Here is an example of the output for the first Stripe:
Stripe 1:
Column 0: count: 3845120 hasNull: false
Column 1: count: 3845120 hasNull: false min: a max: b sum: 246087680
Column 2: count: 3845120 hasNull: false min: aa max: bb sum: 30288860
Column 3: count: 3845120 hasNull: false min: aaa max: bbb sum: 89174415
Column 4: count: 3845120 hasNull: false
Column 5: count: 3845120 hasNull: false min: 2019-09-24 00:00:00.0 max: 2019-09-24 23:45:00.0 min UTC: 2019-09-24 02:00:00.0 max UTC: 2019-09-25 01:45:00.0
Column 6: count: 3845120 hasNull: false min: 2019-09-24 00:15:00.0 max: 2019-09-25 00:00:00.0 min UTC: 2019-09-24 02:15:00.0 max UTC: 2019-09-25 02:00:00.0
Column 7: count: 3845120 hasNull: false min: 1 max: 36680 sum: 36262602
And in the detailed output after listing all the stripes (again for the first stripe):
Stripes:
Stripe: offset: 3 data: 17106250 rows: 3845120 tail: 185 index: 51578
Stream: column 0 section ROW_INDEX start: 3 length 55
Stream: column 1 section ROW_INDEX start: 58 length 21324
Stream: column 2 section ROW_INDEX start: 21382 length 3944
Stream: column 3 section ROW_INDEX start: 25326 length 12157
Stream: column 4 section ROW_INDEX start: 37483 length 55
Stream: column 5 section ROW_INDEX start: 37538 length 4581
Stream: column 6 section ROW_INDEX start: 42119 length 4581
Stream: column 7 section ROW_INDEX start: 46700 length 4881
Stream: column 1 section DATA start: 51581 length 57693
Stream: column 1 section LENGTH start: 109274 length 16
Stream: column 1 section DICTIONARY_DATA start: 109290 length 623365
Stream: column 2 section DATA start: 732655 length 447898
Stream: column 2 section LENGTH start: 1180553 length 148
Stream: column 2 section DICTIONARY_DATA start: 1180701 length 968
Stream: column 3 section DATA start: 1181669 length 2449521
Stream: column 3 section LENGTH start: 3631190 length 6138
Stream: column 3 section DICTIONARY_DATA start: 3637328 length 303255
Stream: column 5 section DATA start: 3940583 length 5329298
Stream: column 5 section SECONDARY start: 9269881 length 172
Stream: column 6 section DATA start: 9270053 length 5334123
Stream: column 6 section SECONDARY start: 14604176 length 172
Stream: column 7 section DATA start: 14604348 length 2553483
Encoding column 0: DIRECT
Encoding column 1: DICTIONARY_V2[16914]
Encoding column 2: DICTIONARY_V2[214]
Encoding column 3: DICTIONARY_V2[72863]
Encoding column 4: DIRECT
Encoding column 5: DIRECT_V2
Encoding column 6: DIRECT_V2
Encoding column 7: DIRECT_V2
What is recommended here? Hive defaults seem to mention 256MB but this seems to be a completely different value range than what spark computes. What is the rationale here?
So why does:
spark.conf.get("orc.dictionary.key.threshold")

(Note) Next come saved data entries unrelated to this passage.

import Mathlib
import Summits.FinalStateConjecture.FinalStateConjecture.Theorems.LaminatedThresholdCombMonotoneZero

/-!
# Comb lemma, localisation step 1: seed graphs from transverse `C¹` seeds

A `C¹` function `G` near `(0, σ) ∈ E × ℝ` with `G (0, σ) = 0` and `∂ₜ G (0, σ) ≠ 0` has, over
small balls `‖x‖ ≤ α`, a zero set containing the graph of a Lipschitz function `g` with
`g x → σ` (`x → 0`); the Lipschitz constant does not depend on the required closeness `ε₁`.
Proof by the monotone intermediate value theorem (`exists_continuousOn_zero`) and the mean value
inequality — no implicit function theorem is needed.
-/

set_option linter.dupNamespace false

namespace Summit.FinalStateConjecture.FinalStateConjecture.Theorems.LaminatedThreshold.Comb

open Set Function Filter Topology Metric

variable {E : Type*} [NormedAddCommGroup E] [NormedSpace ℝ E]

omit [NormedSpace ℝ E] in
/-- Norm of the vertical unit vector of `E × ℝ` (sup norm). [folklore] -/
theorem norm_vertical : ‖((0 : E), (1 : ℝ))‖ = 1 := by
  simp [Prod.norm_def]

/-- **Seed graph.** [folklore] -/
theorem exists_seed_graph : ∀ {E : Type*} [NormedAddCommGroup E] [NormedSpace ℝ E] {G : E × ℝ → ℝ} {σ r' : ℝ}, 0 < r' → ContDiffOn ℝ 1 G (Metric.ball ((0 : E), σ) r') → G ((0 : E), σ) = 0 → fderiv ℝ G ((0 : E), σ) ((0 : E), (1 : ℝ)) ≠ 0 → ∃ kg : ℝ, 0 ≤ kg ∧ ∀ ε₁ : ℝ, 0 < ε₁ → ∃ α : ℝ, 0 < α ∧ ∃ g : E → ℝ, (∀ x : E, ‖x‖ ≤ α → G (x, g x) = 0 ∧ |g x - σ| < ε₁) ∧ (∀ x x' : E, ‖x‖ ≤ α → ‖x'‖ ≤ α → |g x - g x'| ≤ kg * ‖x - x'‖) := by
  intro E _ _ G σ r' hr' hG hG0 hGt
  -- normalise the transverse derivative to `1`
  set c : ℝ := fderiv ℝ G ((0 : E), σ) ((0 : E), (1 : ℝ)) with hc
  set G' : E × ℝ → ℝ := fun p ↦ c⁻¹ * G p with hG'
  set p₀ : E × ℝ := ((0 : E), σ) with hp₀
  have hG'cd : ContDiffOn ℝ 1 G' (ball p₀ r') := contDiffOn_const.mul hG
  have hdiff : ∀ p ∈ ball p₀ r', DifferentiableAt ℝ G' p := fun p hp ↦
    (hG'cd.differentiableOn one_ne_zero p hp).differentiableAt (isOpen_ball.mem_nhds hp)
  have hdiffG : ∀ p ∈ ball p₀ r', DifferentiableAt ℝ G p := fun p hp ↦
    (hG.differentiableOn one_ne_zero p hp).differentiableAt (isOpen_ball.mem_nhds hp)
  set D : E × ℝ → (E × ℝ →L[ℝ] ℝ) := fun p ↦ fderiv ℝ G' p with hD
  have hDcont : ContinuousOn D (ball p₀ r') := hG'cd.continuousOn_fderiv_of_isOpen isOpen_ball le_rfl
  have hp₀mem : p₀ ∈ ball p₀ r' := mem_ball_self hr'
  have hD₀ : D p₀ ((0 : E), (1 : ℝ)) = 1 := by
    have : fderiv ℝ G' p₀ = c⁻¹ • fderiv ℝ G p₀ := by
      simp only [hG']
      exact fderiv_const_mul (hdiffG p₀ hp₀mem) c⁻¹
    simp only [hD]
    rw [this]
    show c⁻¹ • ((fderiv ℝ G p₀) ((0 : E), (1 : ℝ))) = 1
    rw [smul_eq_mul, ← hc, inv_mul_cancel₀ hGt]
  -- a closed ball on which `∂ₜ G' ≥ 1/2` and `‖D‖ ≤ M`
  obtain ⟨α₀, hα₀, hα₀r, hDnear⟩ : ∃ α₀ : ℝ, 0 < α₀ ∧ α₀ < r' ∧
      ∀ p, dist p p₀ ≤ α₀ → ‖D p - D p₀‖ ≤ 1 / 2 := by
    have hca : ContinuousAt D p₀ := (hDcont p₀ hp₀mem).continuousAt (isOpen_ball.mem_nhds hp₀mem)
    obtain ⟨δ₀, hδ₀, hδ⟩ := Metric.continuousAt_iff.1 hca (1 / 2) (by norm_num)
    refine ⟨min (δ₀ / 2) (r' / 2), by positivity, by
      linarith [min_le_right (δ₀ / 2) (r' / 2)], fun p hp ↦ ?_⟩
    have : dist p p₀ < δ₀ := by linarith [min_le_left (δ₀ / 2) (r' / 2)]
    rw [← dist_eq_norm]; exact (hδ this).le
  set M : ℝ := ‖D p₀‖ + 1 / 2 with hM
  have hM0 : 0 ≤ M := by positivity
  have hball : ∀ p, dist p p₀ ≤ α₀ → p ∈ ball p₀ r' := fun p hp ↦
    mem_ball.2 (lt_of_le_of_lt hp hα₀r)
  have hDbound : ∀ p, dist p p₀ ≤ α₀ → ‖D p‖ ≤ M := fun p hp ↦ by
    have := norm_le_insert' (D p) (D p₀); linarith [hDnear p hp]
  have hDvert : ∀ p, dist p p₀ ≤ α₀ → 1 / 2 ≤ D p ((0 : E), (1 : ℝ)) := by
    intro p hp
    have h1 : |(D p - D p₀) ((0 : E), (1 : ℝ))| ≤ 1 / 2 := by
      have := (D p - D p₀).le_opNorm ((0 : E), (1 : ℝ))
      rw [norm_vertical, mul_one, Real.norm_eq_abs] at this
      exact this.trans (hDnear p hp)
    have h2 : (D p - D p₀) ((0 : E), (1 : ℝ)) = D p ((0 : E), (1 : ℝ)) - D p₀ ((0 : E), (1 : ℝ)) :=
      rfl
    rw [h2, hD₀] at h1
    linarith [(abs_le.1 h1).1]
  -- membership of box points in the closed ball
  have hbox : ∀ (x : E) (t : ℝ), ‖x‖ ≤ α₀ → t ∈ Icc (σ - α₀) (σ + α₀) → dist (x, t) p₀ ≤ α₀ := by
    intro x t hx ht
    rw [Prod.dist_eq, hp₀]
    refine max_le (by simpa using hx) ?_
    rw [Real.dist_eq]; exact abs_le.2 ⟨by linarith [ht.1], by linarith [ht.2]⟩
  -- vertical derivative and vertical lower bound
  have hderiv : ∀ (x : E) (t : ℝ), (x, t) ∈ ball p₀ r' →
      HasDerivAt (fun s : ℝ ↦ G' (x, s)) (D (x, t) ((0 : E), (1 : ℝ))) t := by
    intro x t hxt
    have h1 : HasFDerivAt G' (D (x, t)) (x, t) := (hdiff _ hxt).hasFDerivAt
    have h2 : HasDerivAt (fun s : ℝ ↦ ((x, s) : E × ℝ)) ((0 : E), (1 : ℝ)) t :=
      (hasDerivAt_const t x).prodMk (hasDerivAt_id t)
    exact h1.comp_hasDerivAt t h2
  have hvert : ∀ x : E, ‖x‖ ≤ α₀ → ∀ t₁ ∈ Icc (σ - α₀) (σ + α₀), ∀ t₂ ∈ Icc (σ - α₀) (σ + α₀),
      t₁ ≤ t₂ → 1 / 2 * (t₂ - t₁) ≤ G' (x, t₂) - G' (x, t₁) := by
    intro x hx t₁ ht₁ t₂ ht₂ h12
    have hd : ∀ t ∈ Icc (σ - α₀) (σ + α₀),
        HasDerivAt (fun s : ℝ ↦ G' (x, s)) (D (x, t) ((0 : E), (1 : ℝ))) t :=
      fun t ht ↦ hderiv x t (hball _ (hbox x t hx ht))
    refine (convex_Icc (σ - α₀) (σ + α₀)).mul_sub_le_image_sub_of_le_deriv
      (fun t ht ↦ (hd t ht).continuousAt.continuousWithinAt)
      (fun t ht ↦ (hd t (interior_subset ht)).differentiableAt.differentiableWithinAt)
      (fun t ht ↦ ?_) t₁ ht₁ t₂ ht₂ h12
    rw [(hd t (interior_subset ht)).deriv]
    exact hDvert _ (hbox x t hx (interior_subset ht))
  -- horizontal Lipschitz bound
  have hhoriz : ∀ (x x' : E) (t : ℝ), ‖x‖ ≤ α₀ → ‖x'‖ ≤ α₀ → t ∈ Icc (σ - α₀) (σ + α₀) →
      |G' (x', t) - G' (x, t)| ≤ M * ‖x' - x‖ := by
    intro x x' t hx hx' ht
    have hconv : Convex ℝ (closedBall p₀ α₀) := convex_closedBall p₀ α₀
    have h := hconv.norm_image_sub_le_of_norm_fderiv_le (f := G') (𝕜 := ℝ)
      (fun p hp ↦ hdiff p (hball p (mem_closedBall.1 hp)))
      (fun p hp ↦ hDbound p (mem_closedBall.1 hp))
      (mem_closedBall.2 (hbox x t hx ht)) (mem_closedBall.2 (hbox x' t hx' ht))
    rw [Real.norm_eq_abs] at h
    refine h.trans (le_of_eq ?_)
    congr 1
    simp [Prod.norm_def]
  -- signs at the ends of the vertical segments, for `‖x‖ ≤ α₁`
  set α₁ : ℝ := min α₀ (α₀ / (4 * (M + 1))) with hα₁
  have hα₁ : 0 < α₁ := by positivity
  have hα₁₀ : α₁ ≤ α₀ := min_le_left _ _
  have hG'0 : G' p₀ = 0 := by simp only [hG']; rw [hG0, mul_zero]
  have hσmem : σ ∈ Icc (σ - α₀) (σ + α₀) := ⟨by linarith, by linarith⟩
  have htop : σ + α₀ ∈ Icc (σ - α₀) (σ + α₀) := ⟨by linarith, le_rfl⟩
  have hbot : σ - α₀ ∈ Icc (σ - α₀) (σ + α₀) := ⟨le_rfl, by linarith⟩
  have hMα : M * α₁ ≤ α₀ / 4 := by
    have : α₁ ≤ α₀ / (4 * (M + 1)) := min_le_right _ _
    calc M * α₁ ≤ M * (α₀ / (4 * (M + 1))) := by gcongr
      _ = α₀ / 4 * (M / (M + 1)) := by field_simp
      _ ≤ α₀ / 4 * 1 := by gcongr; exact (div_le_one (by positivity)).2 (by linarith)
      _ = α₀ / 4 := mul_one _
  have hpos_top : ∀ x : E, ‖x‖ ≤ α₁ → 0 < G' (x, σ + α₀) := by
    intro x hx
    have h1 := hvert 0 (by simpa using hα₀.le) σ hσmem (σ + α₀) htop (by linarith)
    have h2 := hhoriz 0 x (σ + α₀) (by simpa using hα₀.le) (hx.trans hα₁₀) htop
    rw [sub_zero] at h2
    have h3 : G' ((0 : E), σ) = 0 := hG'0
    have h4 : M * ‖x‖ ≤ M * α₁ := by gcongr
    linarith [(abs_le.1 h2).1]
  have hneg_bot : ∀ x : E, ‖x‖ ≤ α₁ → G' (x, σ - α₀) < 0 := by
    intro x hx
    have h1 := hvert 0 (by simpa using hα₀.le) (σ - α₀) hbot σ hσmem (by linarith)
    have h2 := hhoriz 0 x (σ - α₀) (by simpa using hα₀.le) (hx.trans hα₁₀) hbot
    rw [sub_zero] at h2
    have h3 : G' ((0 : E), σ) = 0 := hG'0
    have h4 : M * ‖x‖ ≤ M * α₁ := by gcongr
    linarith [(abs_le.1 h2).2]
  -- the graph over the closed ball of radius `α₁`
  have hcontG' : ContinuousOn (fun p : E × ℝ ↦ G' (p.1, p.2))
      (closedBall (0 : E) α₁ ×ˢ Icc (σ - α₀) (σ + α₀)) := by
    simp only [Prod.mk.eta]
    refine hG'cd.continuousOn.mono fun p hp ↦ hball p ?_
    have := hbox p.1 p.2 ((mem_closedBall_zero_iff.1 hp.1).trans hα₁₀) hp.2
    simpa using this
  obtain ⟨g, -, hg, hguniq⟩ := exists_continuousOn_zero (fun (x : E) (t : ℝ) ↦ G' (x, t))
    (closedBall (0 : E) α₁) (by linarith : σ - α₀ ≤ σ + α₀) hcontG'
    (fun x hx ↦ fun t₁ ht₁ t₂ ht₂ h12 ↦ by
      have := hvert x ((mem_closedBall_zero_iff.1 hx).trans hα₁₀) t₁ ht₁ t₂ ht₂ h12.le
      linarith)
    (fun x hx ↦ hneg_bot x (mem_closedBall_zero_iff.1 hx))
    (fun x hx ↦ hpos_top x (mem_closedBall_zero_iff.1 hx))
  have hgmem : ∀ x : E, ‖x‖ ≤ α₁ → g x ∈ Icc (σ - α₀) (σ + α₀) := fun x hx ↦
    Ioo_subset_Icc_self (hg x (mem_closedBall_zero_iff.2 hx)).1
  have hgzero : ∀ x : E, ‖x‖ ≤ α₁ → G' (x, g x) = 0 := fun x hx ↦
    (hg x (mem_closedBall_zero_iff.2 hx)).2
  -- closeness to `σ` and the Lipschitz bound, both with constant `2M`
  have hclose : ∀ x : E, ‖x‖ ≤ α₁ → |g x - σ| ≤ 2 * M * ‖x‖ := by
    intro x hx
    have hh := hhoriz 0 x (g x) (by simpa using hα₀.le) (hx.trans hα₁₀) (hgmem x hx)
    rw [sub_zero, hgzero x hx, zero_sub, abs_neg] at hh
    -- `G' (0, g x)` versus `G' (0, σ) = 0` along the vertical through `0`
    rcases le_total (g x) σ with hle | hle
    · have hv := hvert 0 (by simpa using hα₀.le) (g x) (hgmem x hx) σ hσmem hle
      rw [show G' ((0 : E), σ) = 0 from hG'0] at hv
      rw [abs_of_nonpos (by linarith : g x - σ ≤ 0)]
      linarith [(abs_le.1 hh).1, (abs_le.1 hh).2, abs_nonneg (G' (0, g x)),
        neg_abs_le (G' ((0 : E), g x))]
    · have hv := hvert 0 (by simpa using hα₀.le) σ hσmem (g x) (hgmem x hx) hle
      rw [show G' ((0 : E), σ) = 0 from hG'0] at hv
      rw [abs_of_nonneg (by linarith : 0 ≤ g x - σ)]
      linarith [le_abs_self (G' ((0 : E), g x))]
  have hlip : ∀ x x' : E, ‖x‖ ≤ α₁ → ‖x'‖ ≤ α₁ → |g x - g x'| ≤ 2 * M * ‖x - x'‖ := by
    intro x x' hx hx'
    -- vertical at `x'` between the heights `g x` and `g x'`, horizontal at height `g x`
    have hh := hhoriz x x' (g x) (hx.trans hα₁₀) (hx'.trans hα₁₀) (hgmem x hx)
    rw [hgzero x hx, sub_zero] at hh
    rcases le_total (g x) (g x') with hle | hle
    · have hv := hvert x' (hx'.trans hα₁₀) (g x) (hgmem x hx) (g x') (hgmem x' hx') hle
      rw [hgzero x' hx', zero_sub] at hv
      rw [abs_of_nonpos (by linarith : g x - g x' ≤ 0), norm_sub_rev]
      linarith [neg_abs_le (G' (x', g x))]
    · have hv := hvert x' (hx'.trans hα₁₀) (g x') (hgmem x' hx') (g x) (hgmem x hx) hle
      rw [hgzero x' hx', sub_zero] at hv
      rw [abs_of_nonneg (by linarith : 0 ≤ g x - g x'), norm_sub_rev]
      linarith [le_abs_self (G' (x', g x))]
  -- conclusion
  refine ⟨2 * M, by positivity, fun ε₁ hε₁ ↦ ?_⟩
  refine ⟨min α₁ (ε₁ / (2 * M + 1) / 2), by positivity, g, fun x hx ↦ ⟨?_, ?_⟩,
    fun x x' hx hx' ↦ hlip x x' (hx.trans (min_le_left _ _)) (hx'.trans (min_le_left _ _))⟩
  · -- zero of `G` (not only of `G'`)
    have h := hgzero x (hx.trans (min_le_left _ _))
    simp only [hG'] at h
    rcases mul_eq_zero.1 h with h0 | h0
    · exact absurd h0 (inv_ne_zero hGt)
    · exact h0
  · have h := hclose x (hx.trans (min_le_left _ _))
    have hx2 : ‖x‖ ≤ ε₁ / (2 * M + 1) / 2 := hx.trans (min_le_right _ _)
    have : 2 * M * ‖x‖ < ε₁ := by
      calc 2 * M * ‖x‖ ≤ 2 * M * (ε₁ / (2 * M + 1) / 2) := by gcongr
        _ = ε₁ * (M / (2 * M + 1)) := by ring
        _ < ε₁ * 1 := by
          gcongr
          exact (div_lt_one (by positivity)).2 (by linarith)
        _ = ε₁ := mul_one _
    linarith

end Summit.FinalStateConjecture.FinalStateConjecture.Theorems.LaminatedThreshold.Comb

java.util.NoSuchElementException: orc.dictionary.key.threshold
fail even though it can be seen clearly that somehow dictionaries are set? Looking at spark's code base I cannot identify this property being set anywhere https://github.com/apache/spark/search?q=orc.dictionary.key.threshold&unscoped_q=orc.dictionary.key.threshold
orc goodies
Recent versions of orc introduced bloom-filters and indices. Can these also be used from spark?
other tuning tips
Please share any other tips for tuning with me.